Segment Start: Task data
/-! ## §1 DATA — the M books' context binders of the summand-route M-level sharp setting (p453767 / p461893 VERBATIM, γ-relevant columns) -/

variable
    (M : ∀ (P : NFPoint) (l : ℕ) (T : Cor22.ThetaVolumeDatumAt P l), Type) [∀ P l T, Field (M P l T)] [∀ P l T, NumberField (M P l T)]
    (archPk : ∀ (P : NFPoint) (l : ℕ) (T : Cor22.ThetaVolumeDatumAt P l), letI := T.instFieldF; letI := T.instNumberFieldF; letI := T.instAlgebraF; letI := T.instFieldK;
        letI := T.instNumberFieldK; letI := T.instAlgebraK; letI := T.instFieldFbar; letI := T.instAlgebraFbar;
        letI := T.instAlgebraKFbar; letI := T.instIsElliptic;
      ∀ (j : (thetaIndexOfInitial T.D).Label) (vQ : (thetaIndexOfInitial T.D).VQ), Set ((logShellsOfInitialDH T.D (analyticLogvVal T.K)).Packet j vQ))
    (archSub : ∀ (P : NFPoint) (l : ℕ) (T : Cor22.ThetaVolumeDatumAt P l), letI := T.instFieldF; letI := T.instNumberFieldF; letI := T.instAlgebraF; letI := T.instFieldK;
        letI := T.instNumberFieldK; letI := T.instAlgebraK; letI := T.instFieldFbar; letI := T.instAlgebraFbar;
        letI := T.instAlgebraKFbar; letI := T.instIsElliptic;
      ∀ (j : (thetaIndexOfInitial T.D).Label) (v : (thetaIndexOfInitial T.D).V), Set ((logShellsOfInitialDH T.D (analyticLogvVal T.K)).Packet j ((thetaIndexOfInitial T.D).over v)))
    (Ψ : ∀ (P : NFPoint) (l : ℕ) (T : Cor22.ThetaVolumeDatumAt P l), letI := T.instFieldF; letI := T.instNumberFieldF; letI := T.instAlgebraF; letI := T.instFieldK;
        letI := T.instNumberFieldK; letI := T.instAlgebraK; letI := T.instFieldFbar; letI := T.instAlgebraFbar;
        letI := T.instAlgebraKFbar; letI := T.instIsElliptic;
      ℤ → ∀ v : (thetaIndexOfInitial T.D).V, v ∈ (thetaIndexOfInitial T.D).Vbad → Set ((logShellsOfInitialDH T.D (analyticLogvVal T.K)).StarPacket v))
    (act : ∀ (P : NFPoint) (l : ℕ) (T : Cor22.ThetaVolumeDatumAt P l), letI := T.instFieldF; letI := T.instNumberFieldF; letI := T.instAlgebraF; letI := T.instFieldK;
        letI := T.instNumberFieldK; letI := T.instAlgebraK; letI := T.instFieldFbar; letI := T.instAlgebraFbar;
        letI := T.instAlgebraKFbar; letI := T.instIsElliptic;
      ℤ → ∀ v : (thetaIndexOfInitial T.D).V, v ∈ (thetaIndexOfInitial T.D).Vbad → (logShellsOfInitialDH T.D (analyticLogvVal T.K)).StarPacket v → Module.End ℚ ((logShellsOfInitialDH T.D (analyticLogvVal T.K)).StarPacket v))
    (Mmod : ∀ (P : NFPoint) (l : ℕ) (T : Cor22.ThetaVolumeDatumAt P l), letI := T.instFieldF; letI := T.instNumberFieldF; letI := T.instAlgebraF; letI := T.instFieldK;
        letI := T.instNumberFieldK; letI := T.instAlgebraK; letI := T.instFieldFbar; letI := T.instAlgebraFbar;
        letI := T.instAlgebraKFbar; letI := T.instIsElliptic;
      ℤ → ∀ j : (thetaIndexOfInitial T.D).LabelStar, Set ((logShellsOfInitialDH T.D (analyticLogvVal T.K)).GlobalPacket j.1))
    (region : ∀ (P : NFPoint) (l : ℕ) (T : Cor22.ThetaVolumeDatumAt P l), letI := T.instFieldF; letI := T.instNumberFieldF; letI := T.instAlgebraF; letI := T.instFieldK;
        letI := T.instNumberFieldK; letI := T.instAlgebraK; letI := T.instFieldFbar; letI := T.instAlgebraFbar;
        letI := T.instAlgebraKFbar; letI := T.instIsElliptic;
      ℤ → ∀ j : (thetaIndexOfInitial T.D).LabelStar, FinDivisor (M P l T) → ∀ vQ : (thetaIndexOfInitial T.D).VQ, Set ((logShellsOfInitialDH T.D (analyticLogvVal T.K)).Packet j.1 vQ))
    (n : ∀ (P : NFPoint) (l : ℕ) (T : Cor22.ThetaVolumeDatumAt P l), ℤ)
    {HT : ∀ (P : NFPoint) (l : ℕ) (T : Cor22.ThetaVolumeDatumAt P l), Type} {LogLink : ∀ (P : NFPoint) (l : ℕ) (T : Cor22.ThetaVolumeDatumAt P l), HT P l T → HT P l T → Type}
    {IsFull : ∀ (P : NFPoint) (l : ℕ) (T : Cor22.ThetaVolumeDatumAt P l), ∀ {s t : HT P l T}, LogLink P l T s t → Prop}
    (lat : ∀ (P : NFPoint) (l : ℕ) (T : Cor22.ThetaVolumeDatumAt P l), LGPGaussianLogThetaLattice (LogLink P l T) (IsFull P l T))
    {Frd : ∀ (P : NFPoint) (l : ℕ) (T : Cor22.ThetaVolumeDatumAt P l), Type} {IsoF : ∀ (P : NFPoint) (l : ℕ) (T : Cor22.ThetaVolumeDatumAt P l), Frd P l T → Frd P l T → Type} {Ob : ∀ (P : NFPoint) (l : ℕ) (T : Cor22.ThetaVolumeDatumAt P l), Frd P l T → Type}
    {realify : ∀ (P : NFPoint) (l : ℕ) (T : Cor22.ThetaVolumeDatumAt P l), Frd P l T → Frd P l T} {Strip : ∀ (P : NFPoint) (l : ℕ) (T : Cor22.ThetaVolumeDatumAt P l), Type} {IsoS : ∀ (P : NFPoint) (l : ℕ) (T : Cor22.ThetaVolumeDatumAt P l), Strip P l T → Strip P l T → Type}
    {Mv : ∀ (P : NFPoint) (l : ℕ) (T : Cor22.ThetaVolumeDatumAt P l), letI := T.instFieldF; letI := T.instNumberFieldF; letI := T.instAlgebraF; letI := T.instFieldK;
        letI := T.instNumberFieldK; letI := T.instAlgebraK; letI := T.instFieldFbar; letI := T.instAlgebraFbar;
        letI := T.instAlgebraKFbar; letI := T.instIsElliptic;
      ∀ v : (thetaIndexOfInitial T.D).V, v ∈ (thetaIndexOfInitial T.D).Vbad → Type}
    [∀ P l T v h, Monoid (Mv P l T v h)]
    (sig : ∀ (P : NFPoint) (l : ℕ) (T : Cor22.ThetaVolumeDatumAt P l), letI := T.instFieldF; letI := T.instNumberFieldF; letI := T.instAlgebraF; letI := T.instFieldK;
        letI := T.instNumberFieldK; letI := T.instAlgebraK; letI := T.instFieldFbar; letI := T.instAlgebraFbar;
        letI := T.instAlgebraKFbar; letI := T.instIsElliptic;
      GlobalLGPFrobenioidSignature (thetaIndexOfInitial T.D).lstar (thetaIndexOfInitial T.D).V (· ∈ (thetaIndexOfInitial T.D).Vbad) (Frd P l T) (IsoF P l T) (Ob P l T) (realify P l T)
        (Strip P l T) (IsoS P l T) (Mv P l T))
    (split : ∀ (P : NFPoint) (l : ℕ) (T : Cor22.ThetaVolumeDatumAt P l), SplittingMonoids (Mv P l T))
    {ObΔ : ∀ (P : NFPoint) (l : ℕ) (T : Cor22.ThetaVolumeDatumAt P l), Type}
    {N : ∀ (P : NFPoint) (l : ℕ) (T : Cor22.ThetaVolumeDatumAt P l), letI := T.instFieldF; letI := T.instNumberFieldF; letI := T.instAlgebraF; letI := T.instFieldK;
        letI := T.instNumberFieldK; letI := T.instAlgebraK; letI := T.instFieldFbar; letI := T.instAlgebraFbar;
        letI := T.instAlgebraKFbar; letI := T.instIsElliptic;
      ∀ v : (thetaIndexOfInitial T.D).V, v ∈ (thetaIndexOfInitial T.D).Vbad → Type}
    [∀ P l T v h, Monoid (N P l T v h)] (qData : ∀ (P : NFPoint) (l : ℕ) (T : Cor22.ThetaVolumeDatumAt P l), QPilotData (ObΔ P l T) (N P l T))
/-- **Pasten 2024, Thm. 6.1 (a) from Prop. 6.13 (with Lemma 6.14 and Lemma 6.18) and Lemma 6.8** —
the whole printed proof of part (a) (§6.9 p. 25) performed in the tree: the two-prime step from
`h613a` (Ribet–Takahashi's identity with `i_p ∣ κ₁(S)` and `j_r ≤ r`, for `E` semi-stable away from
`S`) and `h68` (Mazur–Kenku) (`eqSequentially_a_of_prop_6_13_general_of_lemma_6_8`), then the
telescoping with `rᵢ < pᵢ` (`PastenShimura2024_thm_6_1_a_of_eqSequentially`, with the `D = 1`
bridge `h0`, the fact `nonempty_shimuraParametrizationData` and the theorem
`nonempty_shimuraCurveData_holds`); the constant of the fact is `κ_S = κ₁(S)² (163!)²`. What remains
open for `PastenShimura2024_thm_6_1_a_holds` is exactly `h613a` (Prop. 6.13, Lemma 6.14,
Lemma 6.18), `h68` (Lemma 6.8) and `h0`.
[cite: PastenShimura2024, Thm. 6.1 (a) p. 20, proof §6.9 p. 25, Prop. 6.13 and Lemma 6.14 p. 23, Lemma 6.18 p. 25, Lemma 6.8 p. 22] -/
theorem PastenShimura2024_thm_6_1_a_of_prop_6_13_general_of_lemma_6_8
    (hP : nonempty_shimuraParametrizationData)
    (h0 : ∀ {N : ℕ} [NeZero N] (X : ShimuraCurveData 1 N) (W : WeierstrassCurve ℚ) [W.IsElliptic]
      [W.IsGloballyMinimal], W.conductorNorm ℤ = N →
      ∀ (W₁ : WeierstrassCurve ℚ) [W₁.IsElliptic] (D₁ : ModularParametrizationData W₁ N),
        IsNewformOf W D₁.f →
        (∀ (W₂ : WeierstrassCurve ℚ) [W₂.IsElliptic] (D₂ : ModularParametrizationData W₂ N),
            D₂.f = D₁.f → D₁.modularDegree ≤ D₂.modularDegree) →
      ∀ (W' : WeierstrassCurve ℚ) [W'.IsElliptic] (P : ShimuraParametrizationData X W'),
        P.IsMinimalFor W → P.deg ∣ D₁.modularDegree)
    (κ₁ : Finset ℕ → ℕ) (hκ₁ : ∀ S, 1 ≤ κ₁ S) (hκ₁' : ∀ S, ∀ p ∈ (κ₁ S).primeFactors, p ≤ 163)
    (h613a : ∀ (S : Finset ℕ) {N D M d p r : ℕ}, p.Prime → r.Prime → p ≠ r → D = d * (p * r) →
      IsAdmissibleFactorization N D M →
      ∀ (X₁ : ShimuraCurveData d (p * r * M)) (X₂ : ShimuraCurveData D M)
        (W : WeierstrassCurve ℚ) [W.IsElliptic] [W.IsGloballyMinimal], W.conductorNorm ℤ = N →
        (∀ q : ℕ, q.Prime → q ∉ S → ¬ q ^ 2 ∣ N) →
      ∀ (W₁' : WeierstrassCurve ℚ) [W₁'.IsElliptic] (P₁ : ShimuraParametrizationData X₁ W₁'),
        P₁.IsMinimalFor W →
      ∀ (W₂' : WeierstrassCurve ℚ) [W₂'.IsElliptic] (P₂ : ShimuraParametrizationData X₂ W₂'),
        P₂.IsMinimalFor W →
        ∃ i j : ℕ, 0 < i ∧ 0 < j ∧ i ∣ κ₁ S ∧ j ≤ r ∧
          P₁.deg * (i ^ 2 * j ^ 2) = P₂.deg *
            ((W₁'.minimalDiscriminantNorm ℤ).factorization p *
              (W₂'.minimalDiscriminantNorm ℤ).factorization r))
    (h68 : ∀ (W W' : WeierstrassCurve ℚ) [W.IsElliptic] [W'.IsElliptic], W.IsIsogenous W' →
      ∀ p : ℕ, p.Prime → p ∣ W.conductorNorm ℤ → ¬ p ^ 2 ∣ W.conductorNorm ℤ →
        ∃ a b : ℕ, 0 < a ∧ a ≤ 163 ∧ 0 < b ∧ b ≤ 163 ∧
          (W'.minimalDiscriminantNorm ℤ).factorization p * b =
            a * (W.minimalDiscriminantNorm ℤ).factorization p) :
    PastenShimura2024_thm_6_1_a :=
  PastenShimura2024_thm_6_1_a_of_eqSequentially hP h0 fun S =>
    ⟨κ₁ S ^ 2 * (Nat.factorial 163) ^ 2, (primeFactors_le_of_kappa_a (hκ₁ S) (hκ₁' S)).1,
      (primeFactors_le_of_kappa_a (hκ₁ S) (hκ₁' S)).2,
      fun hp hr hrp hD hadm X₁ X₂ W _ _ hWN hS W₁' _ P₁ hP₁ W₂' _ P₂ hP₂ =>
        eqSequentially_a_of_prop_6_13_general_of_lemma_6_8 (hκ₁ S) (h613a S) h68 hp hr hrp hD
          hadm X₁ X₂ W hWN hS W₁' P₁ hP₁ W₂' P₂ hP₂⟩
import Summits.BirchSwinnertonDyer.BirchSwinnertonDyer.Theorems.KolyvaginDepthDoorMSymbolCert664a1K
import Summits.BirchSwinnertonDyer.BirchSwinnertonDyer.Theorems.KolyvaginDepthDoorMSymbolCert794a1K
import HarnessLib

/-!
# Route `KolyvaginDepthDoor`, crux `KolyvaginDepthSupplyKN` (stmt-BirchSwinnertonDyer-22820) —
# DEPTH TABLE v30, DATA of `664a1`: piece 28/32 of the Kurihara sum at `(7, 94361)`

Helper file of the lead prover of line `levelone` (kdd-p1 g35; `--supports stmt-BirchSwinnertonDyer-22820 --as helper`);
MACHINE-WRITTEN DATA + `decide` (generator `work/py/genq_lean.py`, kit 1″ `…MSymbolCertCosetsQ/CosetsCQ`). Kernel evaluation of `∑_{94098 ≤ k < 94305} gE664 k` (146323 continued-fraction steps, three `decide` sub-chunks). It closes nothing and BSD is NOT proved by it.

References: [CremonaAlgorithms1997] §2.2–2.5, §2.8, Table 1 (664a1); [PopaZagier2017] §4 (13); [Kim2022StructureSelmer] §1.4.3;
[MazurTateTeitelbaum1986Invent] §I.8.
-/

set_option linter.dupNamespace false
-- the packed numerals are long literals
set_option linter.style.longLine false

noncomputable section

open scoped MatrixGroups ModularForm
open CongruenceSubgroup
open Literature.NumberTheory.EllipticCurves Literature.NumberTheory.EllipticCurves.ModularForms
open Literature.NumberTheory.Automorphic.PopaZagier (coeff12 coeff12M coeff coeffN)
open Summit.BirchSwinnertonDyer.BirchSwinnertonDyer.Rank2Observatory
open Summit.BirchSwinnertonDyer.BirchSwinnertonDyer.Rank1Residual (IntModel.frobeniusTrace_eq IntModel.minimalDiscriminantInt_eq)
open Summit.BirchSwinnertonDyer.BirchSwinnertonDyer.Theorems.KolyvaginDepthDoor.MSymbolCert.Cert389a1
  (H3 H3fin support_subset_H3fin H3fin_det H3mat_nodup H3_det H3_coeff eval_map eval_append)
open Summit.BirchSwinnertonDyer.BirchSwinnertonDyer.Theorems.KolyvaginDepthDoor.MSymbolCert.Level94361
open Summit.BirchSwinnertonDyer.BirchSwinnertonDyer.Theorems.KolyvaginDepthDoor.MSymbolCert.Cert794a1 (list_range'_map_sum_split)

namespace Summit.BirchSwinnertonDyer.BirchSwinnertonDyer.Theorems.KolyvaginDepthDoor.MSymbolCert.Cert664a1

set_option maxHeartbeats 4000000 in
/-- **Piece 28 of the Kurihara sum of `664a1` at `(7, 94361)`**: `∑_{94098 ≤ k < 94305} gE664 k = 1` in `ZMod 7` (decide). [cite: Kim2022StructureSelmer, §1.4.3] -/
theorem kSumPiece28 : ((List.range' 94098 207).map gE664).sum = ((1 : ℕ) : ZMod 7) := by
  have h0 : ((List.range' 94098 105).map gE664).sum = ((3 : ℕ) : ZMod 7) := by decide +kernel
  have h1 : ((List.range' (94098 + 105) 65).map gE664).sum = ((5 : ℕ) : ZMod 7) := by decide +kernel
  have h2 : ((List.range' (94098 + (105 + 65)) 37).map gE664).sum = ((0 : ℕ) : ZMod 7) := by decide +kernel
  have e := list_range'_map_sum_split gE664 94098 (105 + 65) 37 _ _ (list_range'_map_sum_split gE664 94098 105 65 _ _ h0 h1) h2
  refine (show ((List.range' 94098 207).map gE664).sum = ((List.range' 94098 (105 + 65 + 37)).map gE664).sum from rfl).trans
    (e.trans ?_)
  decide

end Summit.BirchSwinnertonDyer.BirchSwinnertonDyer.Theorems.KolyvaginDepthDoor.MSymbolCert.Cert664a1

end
Segment End: Task data
_Activity_: In the listing above, find the line containing "IsAdmissibleFactorization N D M →" and the line containing "fun hp hr hrp", then quote both, plus every line between them, exactly as written.

_Response_:
      IsAdmissibleFactorization N D M →
      ∀ (X₁ : ShimuraCurveData d (p * r * M)) (X₂ : ShimuraCurveData D M)
        (W : WeierstrassCurve ℚ) [W.IsElliptic] [W.IsGloballyMinimal], W.conductorNorm ℤ = N →
        (∀ q : ℕ, q.Prime → q ∉ S → ¬ q ^ 2 ∣ N) →
      ∀ (W₁' : WeierstrassCurve ℚ) [W₁'.IsElliptic] (P₁ : ShimuraParametrizationData X₁ W₁'),
        P₁.IsMinimalFor W →
      ∀ (W₂' : WeierstrassCurve ℚ) [W₂'.IsElliptic] (P₂ : ShimuraParametrizationData X₂ W₂'),
        P₂.IsMinimalFor W →
        ∃ i j : ℕ, 0 < i ∧ 0 < j ∧ i ∣ κ₁ S ∧ j ≤ r ∧
          P₁.deg * (i ^ 2 * j ^ 2) = P₂.deg *
            ((W₁'.minimalDiscriminantNorm ℤ).factorization p *
              (W₂'.minimalDiscriminantNorm ℤ).factorization r))
    (h68 : ∀ (W W' : WeierstrassCurve ℚ) [W.IsElliptic] [W'.IsElliptic], W.IsIsogenous W' →
      ∀ p : ℕ, p.Prime → p ∣ W.conductorNorm ℤ → ¬ p ^ 2 ∣ W.conductorNorm ℤ →
        ∃ a b : ℕ, 0 < a ∧ a ≤ 163 ∧ 0 < b ∧ b ≤ 163 ∧
          (W'.minimalDiscriminantNorm ℤ).factorization p * b =
            a * (W.minimalDiscriminantNorm ℤ).factorization p) :
    PastenShimura2024_thm_6_1_a :=
  PastenShimura2024_thm_6_1_a_of_eqSequentially hP h0 fun S =>
    ⟨κ₁ S ^ 2 * (Nat.factorial 163) ^ 2, (primeFactors_le_of_kappa_a (hκ₁ S) (hκ₁' S)).1,
      (primeFactors_le_of_kappa_a (hκ₁ S) (hκ₁' S)).2,
      fun hp hr hrp hD hadm X₁ X₂ W _ _ hWN hS W₁' _ P₁ hP₁ W₂' _ P₂ hP₂ =>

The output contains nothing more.